The sommelier was touring wine country, searching for the Next Big Thing in grape varieties no one cares about, when he spotted a zebra standing in a field. Normally, you spot a leopard, but that’s a different fable. The sommelier wasn’t touring South Africa, Pinotage is so pre-Apartheid, so a zebra was a strange sight.

“Zebra,” the sommelier asked, “what are you doing in wine country?”

“Leave me alone,” the zebra said, “I hate sommeliers. They’re all such phonies.”

The sommelier paused, not from the insult, a sommelier is used to insults, but because this zebra had a strange accent for a zebra. He sounded like a horse. Neigh, he had to be a horse.

“You’re not a zebra! You’re just an ordinary horse painted to look like a zebra.”

“And you,” retorted the zebra, “are just a glorified waiter who’s been interested in wine for about eight years, took some stupid online wine course, bought a tastevin, and actually just locks the restaurant doors at night. I’m as much a zebra as you are a sommelier.”

The sommelier replied, “I’ve fucked nicer horses than you.”

MORAL: Zebras and sommeliers have to earn their stripes, not just pretend they’re real, because once you speak, everyone knows you’re a fake.

                                                      The Vixen and the Grapes
                                                        
A vixen who was famous for her beauty made a career out of having sex with as many reynards as possible in front of a camera.

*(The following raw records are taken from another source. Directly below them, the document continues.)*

import Literature.AlgebraicGeometry.Morphisms.GenericFibreSmooth
import Mathlib.RingTheory.Smooth.Fiber
import Mathlib.RingTheory.RingHom.Flat
import Mathlib.AlgebraicGeometry.Morphisms.SmoothFiber
import Mathlib.AlgebraicGeometry.Morphisms.UniversallyClosed
import HarnessLib

/-!
# Flat at a point with smooth fibre ⇒ smooth at the point; smoothness over an open from a fibre

Topic: `Literature/AlgebraicGeometry/Morphisms`. The pointwise form of "flat + smooth fibres ⇒
smooth" (EGA IV₄ 17.5.1, Stacks 01V8/00TF) and the elementary spreading-out used in de Jong 1996,
4.12 ("`f`, having one nonsingular fibre and `ℙ^{d-1}` being nonsingular imply that `f` is smooth
over a nonempty open part of `ℙ^{d-1}`"):

* `Algebra.IsSmoothAt.of_flat_localRingHom_of_formallySmooth_fiber` — Mathlib's
  `Algebra.IsSmoothAt.of_formallySmooth_fiber` (Stacks 00TF) with its global hypothesis
  `Module.Flat R S` weakened to flatness of the single local homomorphism `R_p → S_q`: if `S` is a
  finitely presented `R`-algebra, `q ⊂ S` lies over `p ⊂ R`, `R_p → S_q` is flat and the fibre
  `κ(p) ⊗_R S` is formally smooth over `κ(p)`, then `S` is smooth at `q` (same proof:
  `Algebra.FormallySmooth.of_formallySmooth_residueField_tensor` for `S_q` over `R_p`).
* `mem_smoothLocus_of_flat_stalkMap_of_smooth_fiber` — for `f : X → Y` locally of finite
  presentation and `x ∈ X`: if `𝒪_{Y,f x} → 𝒪_{X,x}` is flat and the fibre `X_{f x} → Spec κ(f x)`
  is smooth, then `x ∈ sm(X/Y)` (affine charts, `IsAffineOpen.arrowStalkMapIso`, and the fibre of
  `Spec Γ(X, V) → Spec Γ(Y, U)` over the prime of `f x` is an open subscheme of a base change of
  `X_{f x}`).
* `exists_smooth_morphismRestrict_of_forall_mem_smoothLocus` — if `f` is moreover a closed map
  (universally closed) and the whole fibre over `y` lies in `sm(X/Y)`, then `f⁻¹(V) → V` is
  smooth for the open `V = Y ∖ f(X ∖ sm(X/Y)) ∋ y`.

## References

* A. Grothendieck, EGA IV₄ (1967), Thm. 17.5.1; The Stacks Project, Tags 00TF, 01V8.
  [StacksProject]
* A. J. de Jong, *Smoothness, semi-stability and alterations*, Publ. Math. IHÉS 83 (1996), 2.8
  and 4.12 (p. 68). [DeJong1996]
-/

noncomputable section

universe u

open scoped TensorProduct
open CategoryTheory CategoryTheory.Limits AlgebraicGeometry TopologicalSpace

/-! ### The local algebra statement (Stacks 00TF, pointwise flatness) -/

namespace Algebra

open IsLocalRing

/-- **Flat at `q` with formally smooth fibre ⇒ smooth at `q`** (a deliberate dot-notation
extension of Mathlib's `Algebra.IsSmoothAt`; it is Mathlib's
`Algebra.IsSmoothAt.of_formallySmooth_fiber`, Stacks 00TF, with `Module.Flat R S` replaced by
the flatness of `R_p → S_q` alone). Let `S` be a finitely presented `R`-algebra, `q ⊂ S` a prime
lying over `p ⊂ R`, such that the local homomorphism `R_p → S_q` is flat and `κ(p) ⊗_R S` is
formally smooth over `κ(p)`. Then `S` is smooth at `q`: `S_q` is a localization of the finitely
presented `R_p`-algebra `S_p`, and `κ(R_p) ⊗ S_q` is formally smooth over `κ(R_p) = κ(p)`, so
`Algebra.FormallySmooth.of_formallySmooth_residueField_tensor` applies.
[cite: StacksProject, Tag 00TF] -/
theorem IsSmoothAt.of_flat_localRingHom_of_formallySmooth_fiber {R S : Type*} [CommRing R]
    [CommRing S] [Algebra R S] [Algebra.FinitePresentation R S] (p : Ideal R) (q : Ideal S)
    [p.IsPrime] [q.IsPrime] [q.LiesOver p]
    (hflat : (Localization.localRingHom p q (algebraMap R S) Ideal.LiesOver.over).Flat)
    [FormallySmooth p.ResidueField (p.Fiber S)] : Algebra.IsSmoothAt R q := by
  let Rp := Localization.AtPrime p
  let Sp := Localization (algebraMapSubmonoid S p.primeCompl)
  let Sq := Localization.AtPrime q
  let := Localization.AtPrime.algebraOfLiesOver p q
  haveI : Module.Flat Rp Sq := hflat
  let f : Sp →ₐ[S] Sq := IsLocalization.liftAlgHom (M := algebraMapSubmonoid S p.primeCompl)
        (f := Algebra.ofId _ _) (by
      rintro ⟨_, x, hx, rfl⟩
      simpa using! IsLocalization.map_units (M := q.primeCompl) Sq ⟨algebraMap _ _ x,
        by simp_all [q.over_def p]⟩)
  algebraize [f.toRingHom]
  have : IsScalarTower R Sp Sq := .to₁₃₄ _ S _ _
  have : IsScalarTower Rp Sp Sq := .of_algebraMap_eq' <| by
    apply IsLocalization.ringHom_ext p.primeCompl
    simp only [RingHom.comp_assoc, ← IsScalarTower.algebraMap_eq]
  have : IsLocalization (algebraMapSubmonoid Sp q.primeCompl) Sq :=
    .isLocalization_of_submonoid_le _ _ (algebraMapSubmonoid S p.primeCompl) _
    (by rintro _ ⟨x, hx, rfl⟩; simp_all [q.over_def p])
  have : FinitePresentation Rp Sp := by
    have : Algebra.IsPushout R Rp S Sp :=
      .symm <| Algebra.isPushout_of_isLocalization p.primeCompl _ _ _
    exact .equiv (Algebra.IsPushout.equiv R Rp S Sp)
  have : FormallySmooth (ResidueField Rp) (ResidueField Rp ⊗[Rp] Sq) := by
    let : Algebra S (ResidueField Rp ⊗[R] S) := TensorProduct.rightAlgebra
    have : FormallySmooth (ResidueField Rp) ((ResidueField Rp ⊗[R] S) ⊗[S] Sq) :=
      .comp _ (ResidueField Rp ⊗[R] S) _
    let e : ResidueField Rp ⊗[R] S ≃ₐ[S] S ⊗[R] ResidueField Rp :=
      { __ := TensorProduct.comm _ _ _, commutes' _ := rfl }
    let e' : (ResidueField Rp ⊗[R] S) ⊗[S] Sq ≃ₐ[R] ResidueField Rp ⊗[Rp] Sq :=
      ((TensorProduct.comm _ _ _).restrictScalars R).trans <|
      ((TensorProduct.congr (.refl (R := S)) e).restrictScalars R).trans <|
      ((TensorProduct.cancelBaseChange _ _ S _ _).restrictScalars R).trans <|
      (TensorProduct.comm _ _ _).trans (TensorProduct.equivOfCompatibleSMul ..)
    have : e'.toAlgHom.comp (IsScalarTower.toAlgHom R p.ResidueField _) =
        IsScalarTower.toAlgHom _ _ _ := by ext
    let e'' : (ResidueField Rp ⊗[R] S) ⊗[S] Sq ≃ₐ[ResidueField Rp] ResidueField Rp ⊗[Rp] Sq :=
      { __ := e', commutes' r := congr($this r) }
    exact .of_equiv e''
  have := FormallySmooth.of_formallySmooth_residueField_tensor
    (R := Rp) (S := Sq) (P := Sp) (algebraMapSubmonoid _ q.primeCompl)
  exact .comp R Rp Sq

end Algebra

/-! ### The pointwise scheme statement -/

namespace Literature.AlgebraicGeometry.Morphisms

variable {X Y : Scheme.{u}}

/-- **Flat at `x` with smooth fibre through `x` ⇒ smooth at `x`.** Let `f : X → Y` be locally of
finite presentation and `x ∈ X`. If the stalk map `𝒪_{Y,f x} → 𝒪_{X,x}` is flat and the fibre
`X_{f x} → Spec κ(f x)` is smooth, then `x` lies in the smooth locus of `f` (Mathlib's
`Scheme.Hom.smoothLocus`: the stalk map is formally smooth). Proof: on affine charts
`x ∈ V ⊆ f⁻¹(U)` the stalk map is `Γ(Y,U)_𝔭 → Γ(X,V)_𝔮` (`IsAffineOpen.arrowStalkMapIso`), and the
fibre of `Spec Γ(X,V) → Spec Γ(Y,U)` over `𝔭` is an open subscheme of the base change of
`X_{f x}` along `Spec κ(𝔭) ≅ Spec κ(f x)`, hence smooth; conclude by
`Algebra.IsSmoothAt.of_flat_localRingHom_of_formallySmooth_fiber`.
[cite: StacksProject, Tag 01V8] -/
theorem mem_smoothLocus_of_flat_stalkMap_of_smooth_fiber (f : X ⟶ Y)
    [LocallyOfFinitePresentation f] {x : X} (hflat : (f.stalkMap x).hom.Flat)
    (hsm : Smooth (f.fiberToSpecResidueField (f x))) : x ∈ f.smoothLocus := by
  obtain ⟨_, ⟨U, hU, rfl⟩, hxU, -⟩ :=
    Y.isBasis_affineOpens.exists_subset_of_mem_open (Set.mem_univ (f x)) isOpen_univ
  obtain ⟨_, ⟨V, hV, rfl⟩, hxV, hVU⟩ :=
    X.isBasis_affineOpens.exists_subset_of_mem_open hxU (U.2.preimage f.continuous)
  have := f.finitePresentation_appLE hU hV hVU
  algebraize [(f.appLE U V hVU).hom]
  rw [Scheme.Hom.mem_smoothLocus, formallySmooth_stalkMap_iff U hU V hV hVU hxV]
  let p := hU.primeIdealOf ⟨f x, hVU hxV⟩
  let q := hV.primeIdealOf ⟨x, hxV⟩
  haveI hqp : q.asIdeal.LiesOver p.asIdeal :=
    ⟨congr($(IsAffineOpen.comap_primeIdealOf_appLE U hU V hV hVU hxV).1).symm⟩
  change Algebra.IsSmoothAt Γ(Y, U) q.asIdeal
  -- the fibre of `Spec Γ(X, V) → Spec Γ(Y, U)` over `p` is smooth
  have key : Smooth ((Spec.map (f.appLE U V hVU)).fiberToSpecResidueField p) := by
    have H := IsPullback.of_hasPullback f hU.fromSpec
    have h1 : Smooth ((pullback.snd f hU.fromSpec).fiberToSpecResidueField p) := by
      have H' := isPullback_fiberToSpecResidueField_of_isPullback H p
      have hy : hU.fromSpec p = f x := hU.fromSpec_primeIdealOf ⟨f x, hVU hxV⟩
      have hs : Smooth (f.fiberToSpecResidueField (hU.fromSpec p)) := by rw [hy]; exact hsm
      exact MorphismProperty.of_isPullback H' hs
    let j : Spec Γ(X, V) ⟶ pullback f hU.fromSpec :=
      pullback.lift hV.fromSpec (Spec.map (f.appLE U V hVU))
        (IsAffineOpen.SpecMap_appLE_fromSpec f hU hV hVU).symm
    have hj : j ≫ pullback.snd f hU.fromSpec = Spec.map (f.appLE U V hVU) :=
      pullback.lift_snd _ _ _
    haveI : IsOpenImmersion j := by
      have : IsOpenImmersion (j ≫ pullback.fst f hU.fromSpec) := by
        rw [pullback.lift_fst]
        infer_instance
      exact IsOpenImmersion.of_comp j (pullback.fst f hU.fromSpec)
    rw [← hj, Scheme.Hom.fiberToSpecResidueField, ← pullbackRightPullbackFstIso_inv_snd_snd]
    have h2 : Smooth (pullback.snd j (pullback.fst (pullback.snd f hU.fromSpec)
        ((Spec Γ(Y, U)).fromSpecResidueField p))) := inferInstance
    have h3 : Smooth (pullbackRightPullbackFstIso (pullback.snd f hU.fromSpec)
        ((Spec Γ(Y, U)).fromSpecResidueField p) j).inv := inferInstance
    exact MorphismProperty.comp_mem @Smooth _ _ h3 (MorphismProperty.comp_mem @Smooth _ _ h2 h1)
  -- hence `κ(p) ⊗ Γ(X, V)` is formally smooth over `κ(p)`
  haveI : Algebra.FormallySmooth p.asIdeal.ResidueField (p.asIdeal.Fiber Γ(X, V)) := by
    rw [← RingHom.formallySmooth_algebraMap]
    refine RingHom.Smooth.formallySmooth ?_
    rw [← CommRingCat.hom_ofHom (algebraMap _ (p.asIdeal.Fiber Γ(X, V))),
      ← HasRingHomProperty.Spec_iff (P := @Smooth),
      ← MorphismProperty.arrow_mk_iso_iff (P := @Smooth)
        (Spec.fiberToSpecResidueFieldIso Γ(Y, U) Γ(X, V) p)]
    exact key
  -- and `Γ(Y,U)_p → Γ(X,V)_q ≅ (𝒪_{Y,f x} → 𝒪_{X,x})` is flat
  refine Algebra.IsSmoothAt.of_flat_localRingHom_of_formallySmooth_fiber p.asIdeal q.asIdeal ?_
  exact (RingHom.Flat.respectsIso.arrow_mk_iso_iff
    (IsAffineOpen.arrowStalkMapIso f U hU V hV hVU hxV)).mp hflat

/-! ### Smoothness over an open neighbourhood of a fibre contained in the smooth locus -/

/-- **Spreading out from one fibre.** Let `f : X → Y` be locally of finite presentation and
universally closed (e.g. proper), and `y ∈ Y` such that every point of the fibre over `y` lies
in the smooth locus of `f`. Then `f` is smooth over an open neighbourhood `V` of `y`, namely
`V = Y ∖ f(X ∖ sm(X/Y))` (open since `f` is closed). This is the elementary form of de Jong's
"`f` is smooth over a nonempty open part" in 4.12. [cite: DeJong1996, 4.12, p. 68] -/
theorem exists_smooth_morphismRestrict_of_forall_mem_smoothLocus (f : X ⟶ Y)
    [LocallyOfFinitePresentation f] [UniversallyClosed f] {y : Y}
    (h : ∀ x : X, f x = y → x ∈ f.smoothLocus) :
    ∃ V : Y.Opens, y ∈ V ∧ Smooth (f ∣_ V) := by
  have hcl : IsClosed (f '' (f.smoothLocus : Set X)ᶜ) :=
    f.isClosedMap _ f.smoothLocus.isOpen.isClosed_compl
  refine ⟨⟨(f '' (f.smoothLocus : Set X)ᶜ)ᶜ, hcl.isOpen_compl⟩, ?_, ?_⟩
  · rintro ⟨x, hx, hxy⟩
    exact hx (h x hxy)
  · refine smooth_morphismRestrict_of_preimage_le_smoothLocus f _ fun x hx => ?_
    by_contra hxs
    exact hx ⟨x, hxs, rfl⟩

end Literature.AlgebraicGeometry.Morphisms

end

Sometimes other vixens too. When she was young, it was mostly silver foxes she had sex with. As she got older, it was kits. She was the most famous tail in foxdom.

One day, while strolling around the hillsides near where she lived, she came upon a vineyard. It was September, and the vines were pornographically endowed with grapes. The vixen was aroused. She had grown tired of ignorant and musky reynards inserting themselves into her various organs. Turns out there are atheists in foxholes. She’d felt most of them. But now, in this mystical vineyard, she had found her true calling. Grapes. 

The vixen had saved a lot of money from her reynard sexcapades, and the next day she bought the vineyard and vowed never to have public fox sex again.

The vixen hired the best winemaker she could find, paid him handsomely, and then used her renowned beauty and promiscuity to sell her wines. And it worked. Soon people began to write about her story. In fact, her story overshadowed the wine, which, if truth be known, was rather pedestrian. Once again, she laughed all the way to the bank.

MORAL: If you can fake orgasms, you can fake Brunello.